YOUR TASK: Your answer should hold all lines of the entries that include the word "obtain".

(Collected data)
import Summits.AtomisticToContinuum.Crystallization.Theorems.ExcessDecayLiouvilleLatticeCoordinates

/-!
# Route `ExcessDecayLiouville`: the linear map attached to three lattice differences

Step (c4), item (T3) of evidence v4/v5, of the energy route for item `ExcessDecay` (stmt-AtomisticToContinuum-9334):
given three vectors `D₁, D₂, D₃` (the centre differences of the displacement along `A u₁`, `A u₂`, `A w₃`) and an
admissible cell `A`, there is a continuous linear map `B` with

`B (A z(i,j,k)) = i • D₁ + j • D₂ + k • D₃`  for all `(i,j,k) ∈ ℤ³`,   `‖B‖ ≤ 4 (‖D₁‖ + ‖D₂‖ + ‖D₃‖)`

(`exists_linearPart`): `B = M ∘ A⁻¹` with `M` the explicit map sending `u₁, u₂, w₃` to `D₁, D₂, D₃` (coordinates
`a = v₀ − v₁/√3`, `b = 2v₁/√3`, `c = v₂/(2√(2/3))`) and `‖A⁻¹‖ ≤ 200/189`.  Together with `norm_taylor3_le` this gives
the affine approximation `u(q) − u(x₀) − B(q − x₀)` on a sublattice in terms of second differences.
All `[folklore]`; helper lemmas, nothing here closes an item.
-/

noncomputable section

namespace Summit.AtomisticToContinuum.Crystallization.Theorems.ExcessDecayLiouville

open scoped BigOperators
open Literature.MathematicalPhysics.StatisticalMechanics
open Summit.AtomisticToContinuum.Crystallization.Theorems.PhononStabilityNegative

/-- The explicit coordinate map `M v = (v₀ − v₁/√3) • D₁ + (2v₁/√3) • D₂ + (v₂/(2√(2/3))) • D₃` sends
`u₁, u₂, w₃` to `D₁, D₂, D₃`, is linear, and `‖M v‖ ≤ 4‖v‖ (‖D₁‖+‖D₂‖+‖D₃‖)`… we package it as a continuous linear
map through `LinearMap.mkContinuous`. [folklore] -/
theorem exists_coordMap (D₁ D₂ D₃ : EuclideanSpace ℝ (Fin 3)) :
    ∃ M : EuclideanSpace ℝ (Fin 3) →L[ℝ] EuclideanSpace ℝ (Fin 3),
      (∀ v : EuclideanSpace ℝ (Fin 3), M v = (v 0 - v 1 / Real.sqrt 3) • D₁ + (2 * v 1 / Real.sqrt 3) • D₂ +
        (v 2 / (2 * Real.sqrt (2 / 3))) • D₃) ∧
      ‖M‖ ≤ 3 * (‖D₁‖ + ‖D₂‖ + ‖D₃‖) := by
  have hs3 : (0 : ℝ) < Real.sqrt 3 := Real.sqrt_pos.2 (by norm_num)
  have hs23 : (0 : ℝ) < Real.sqrt (2 / 3) := Real.sqrt_pos.2 (by norm_num)
  have hs3' : (1 : ℝ) ≤ Real.sqrt 3 := by
    rw [show (1 : ℝ) = Real.sqrt 1 by simp]
    exact Real.sqrt_le_sqrt (by norm_num)
  have hs23' : (1 / 2 : ℝ) ≤ Real.sqrt (2 / 3) := by
    rw [show (1 / 2 : ℝ) = Real.sqrt (1 / 4) by
      rw [show (1 / 4 : ℝ) = (1 / 2) ^ 2 by norm_num, Real.sqrt_sq (by norm_num)]]
    exact Real.sqrt_le_sqrt (by norm_num)
  let Ml : EuclideanSpace ℝ (Fin 3) →ₗ[ℝ] EuclideanSpace ℝ (Fin 3) :=
    { toFun := fun v => (v 0 - v 1 / Real.sqrt 3) • D₁ + (2 * v 1 / Real.sqrt 3) • D₂ + (v 2 / (2 * Real.sqrt (2 / 3))) • D₃
      map_add' := fun v w => by
        simp only [PiLp.add_apply]
        rw [show (v 0 + w 0 - (v 1 + w 1) / Real.sqrt 3) = (v 0 - v 1 / Real.sqrt 3) + (w 0 - w 1 / Real.sqrt 3) by ring,
          show 2 * (v 1 + w 1) / Real.sqrt 3 = 2 * v 1 / Real.sqrt 3 + 2 * w 1 / Real.sqrt 3 by ring,
          show (v 2 + w 2) / (2 * Real.sqrt (2 / 3)) = v 2 / (2 * Real.sqrt (2 / 3)) + w 2 / (2 * Real.sqrt (2 / 3)) by ring,
          add_smul, add_smul, add_smul]
        abel
      map_smul' := fun a v => by
        simp only [PiLp.smul_apply, smul_eq_mul, RingHom.id_apply, smul_add, smul_smul]
        congr 1
        · congr 1 <;> (congr 1; field_simp)
        · congr 1; field_simp }
  have hbound : ∀ v : EuclideanSpace ℝ (Fin 3), ‖Ml v‖ ≤ 3 * (‖D₁‖ + ‖D₂‖ + ‖D₃‖) * ‖v‖ := by
    intro v
    have h0 : |v 0| ≤ ‖v‖ := by
      have := EuclideanSpace.norm_eq v
      have h := PiLp.norm_apply_le (p := 2) v 0
      rwa [Real.norm_eq_abs] at h
    have h1 : |v 1| ≤ ‖v‖ := by
      have h := PiLp.norm_apply_le (p := 2) v 1
      rwa [Real.norm_eq_abs] at h
    have h2 : |v 2| ≤ ‖v‖ := by
      have h := PiLp.norm_apply_le (p := 2) v 2
      rwa [Real.norm_eq_abs] at h
    have ha : |v 0 - v 1 / Real.sqrt 3| ≤ 2 * ‖v‖ := by
      refine (abs_sub _ _).trans ?_
      rw [abs_div, abs_of_pos hs3]
      have : |v 1| / Real.sqrt 3 ≤ |v 1| := div_le_self (abs_nonneg _) hs3'
      linarith
    have hb : |2 * v 1 / Real.sqrt 3| ≤ 2 * ‖v‖ := by
      rw [abs_div, abs_mul, abs_of_pos hs3, abs_two]
      rw [div_le_iff₀ hs3]
      nlinarith [abs_nonneg (v 1)]
    have hc : |v 2 / (2 * Real.sqrt (2 / 3))| ≤ ‖v‖ := by
      rw [abs_div, abs_mul, abs_two, abs_of_pos hs23, div_le_iff₀ (by positivity)]
      nlinarith [abs_nonneg (v 2), norm_nonneg v]
    calc ‖Ml v‖ = ‖(v 0 - v 1 / Real.sqrt 3) • D₁ + (2 * v 1 / Real.sqrt 3) • D₂ + (v 2 / (2 * Real.sqrt (2 / 3))) • D₃‖ := rfl
      _ ≤ ‖(v 0 - v 1 / Real.sqrt 3) • D₁‖ + ‖(2 * v 1 / Real.sqrt 3) • D₂‖ + ‖(v 2 / (2 * Real.sqrt (2 / 3))) • D₃‖ := by
          have := norm_add_le ((v 0 - v 1 / Real.sqrt 3) • D₁ + (2 * v 1 / Real.sqrt 3) • D₂) ((v 2 / (2 * Real.sqrt (2 / 3))) • D₃)
          have := norm_add_le ((v 0 - v 1 / Real.sqrt 3) • D₁) ((2 * v 1 / Real.sqrt 3) • D₂)
          linarith
      _ = |v 0 - v 1 / Real.sqrt 3| * ‖D₁‖ + |2 * v 1 / Real.sqrt 3| * ‖D₂‖ + |v 2 / (2 * Real.sqrt (2 / 3))| * ‖D₃‖ := by
          rw [norm_smul, norm_smul, norm_smul, Real.norm_eq_abs, Real.norm_eq_abs, Real.norm_eq_abs]
      _ ≤ 2 * ‖v‖ * ‖D₁‖ + 2 * ‖v‖ * ‖D₂‖ + ‖v‖ * ‖D₃‖ := by
          gcongr
      _ ≤ 3 * (‖D₁‖ + ‖D₂‖ + ‖D₃‖) * ‖v‖ := by
          nlinarith [norm_nonneg v, norm_nonneg D₁, norm_nonneg D₂, norm_nonneg D₃]
  refine ⟨Ml.mkContinuous (3 * (‖D₁‖ + ‖D₂‖ + ‖D₃‖)) hbound, fun v => rfl, ?_⟩
  exact LinearMap.mkContinuous_norm_le _ (by positivity) _

/-- The coordinate map evaluated on lattice vectors: `M z(i,j,k) = i • D₁ + j • D₂ + k • D₃`. [folklore] -/
theorem coordMap_latticeVec {D₁ D₂ D₃ : EuclideanSpace ℝ (Fin 3)} {M : EuclideanSpace ℝ (Fin 3) →L[ℝ] EuclideanSpace ℝ (Fin 3)}
    (hM : ∀ v : EuclideanSpace ℝ (Fin 3), M v = (v 0 - v 1 / Real.sqrt 3) • D₁ + (2 * v 1 / Real.sqrt 3) • D₂ +
      (v 2 / (2 * Real.sqrt (2 / 3))) • D₃) (i j k : ℤ) :
    M ((i : ℝ) • triangularVec₁ 1 + (j : ℝ) • triangularVec₂ 1 + (k : ℝ) • layerNormal (2 * Real.sqrt (2 / 3))) =
      (i : ℝ) • D₁ + (j : ℝ) • D₂ + (k : ℝ) • D₃ := by
  obtain ⟨h0, h1, h2⟩ := hcpLiouvilleLam_apply i j k
  have hs3 : (Real.sqrt 3 : ℝ) ≠ 0 := (Real.sqrt_pos.2 (by norm_num)).ne'
  have hs23 : (Real.sqrt (2 / 3) : ℝ) ≠ 0 := (Real.sqrt_pos.2 (by norm_num)).ne'
  rw [hM]
  simp only at h0 h1 h2
  rw [h0, h1, h2]
  have ea : (i : ℝ) + j * 2⁻¹ - j * (√3 / 2) / Real.sqrt 3 = i := by field_simp; ring
  have eb : 2 * ((j : ℝ) * (√3 / 2)) / Real.sqrt 3 = j := by field_simp
  have ec : (k : ℝ) * (2 * Real.sqrt (2 / 3)) / (2 * Real.sqrt (2 / 3)) = k := by field_simp
  rw [ea, eb, ec]

/-- **The linear part attached to three lattice differences** (see the module docstring). [folklore] -/
theorem exists_linearPart {A : EuclideanSpace ℝ (Fin 3) →L[ℝ] EuclideanSpace ℝ (Fin 3)} (hA : Adm₀ A)
    (D₁ D₂ D₃ : EuclideanSpace ℝ (Fin 3)) :
    ∃ B : EuclideanSpace ℝ (Fin 3) →L[ℝ] EuclideanSpace ℝ (Fin 3),
      (∀ i j k : ℤ, B (A ((i : ℝ) • triangularVec₁ 1 + (j : ℝ) • triangularVec₂ 1 +
        (k : ℝ) • layerNormal (2 * Real.sqrt (2 / 3)))) = (i : ℝ) • D₁ + (j : ℝ) • D₂ + (k : ℝ) • D₃) ∧
      ‖B‖ ≤ 4 * (‖D₁‖ + ‖D₂‖ + ‖D₃‖) := by
  obtain ⟨M, hM, hMn⟩ := exists_coordMap D₁ D₂ D₃
  -- A as a continuous linear equivalence
  let Ae : EuclideanSpace ℝ (Fin 3) ≃L[ℝ] EuclideanSpace ℝ (Fin 3) :=
    (LinearEquiv.ofBijective (A : EuclideanSpace ℝ (Fin 3) →ₗ[ℝ] EuclideanSpace ℝ (Fin 3))
      ⟨injective_of_adm₀ hA, surjective_of_adm₀ hA⟩).toContinuousLinearEquiv
  have hAe : ∀ v, Ae v = A v := fun v => rfl
  -- norm of the inverse
  have hinv : ∀ y, ‖Ae.symm y‖ ≤ 200 / 189 * ‖y‖ := by
    intro y
    have h := hcpLiouvilleAdm_norm_le hA (Ae.symm y)
    have : A (Ae.symm y) = y := by rw [← hAe]; exact Ae.apply_symm_apply y
    rw [this] at h
    nlinarith [norm_nonneg y]
  refine ⟨M.comp (Ae.symm : EuclideanSpace ℝ (Fin 3) →L[ℝ] EuclideanSpace ℝ (Fin 3)), ?_, ?_⟩
  · intro i j k
    rw [ContinuousLinearMap.comp_apply, ContinuousLinearEquiv.coe_coe, ← hAe, Ae.symm_apply_apply]
    exact coordMap_latticeVec hM i j k
  · refine ContinuousLinearMap.opNorm_le_bound _ (by positivity) fun y => ?_
    rw [ContinuousLinearMap.comp_apply, ContinuousLinearEquiv.coe_coe]
    calc ‖M (Ae.symm y)‖ ≤ ‖M‖ * ‖Ae.symm y‖ := M.le_opNorm _
      _ ≤ 3 * (‖D₁‖ + ‖D₂‖ + ‖D₃‖) * (200 / 189 * ‖y‖) :=
          mul_le_mul hMn (hinv y) (norm_nonneg _) (by positivity)
      _ ≤ 4 * (‖D₁‖ + ‖D₂‖ + ‖D₃‖) * ‖y‖ := by
          nlinarith [norm_nonneg y, norm_nonneg D₁, norm_nonneg D₂, norm_nonneg D₃]

end Summit.AtomisticToContinuum.Crystallization.Theorems.ExcessDecayLiouville

end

EXERCISE ANSWER:
  obtain ⟨h0, h1, h2⟩ := hcpLiouvilleLam_apply i j k
  obtain ⟨M, hM, hMn⟩ := exists_coordMap D₁ D₂ D₃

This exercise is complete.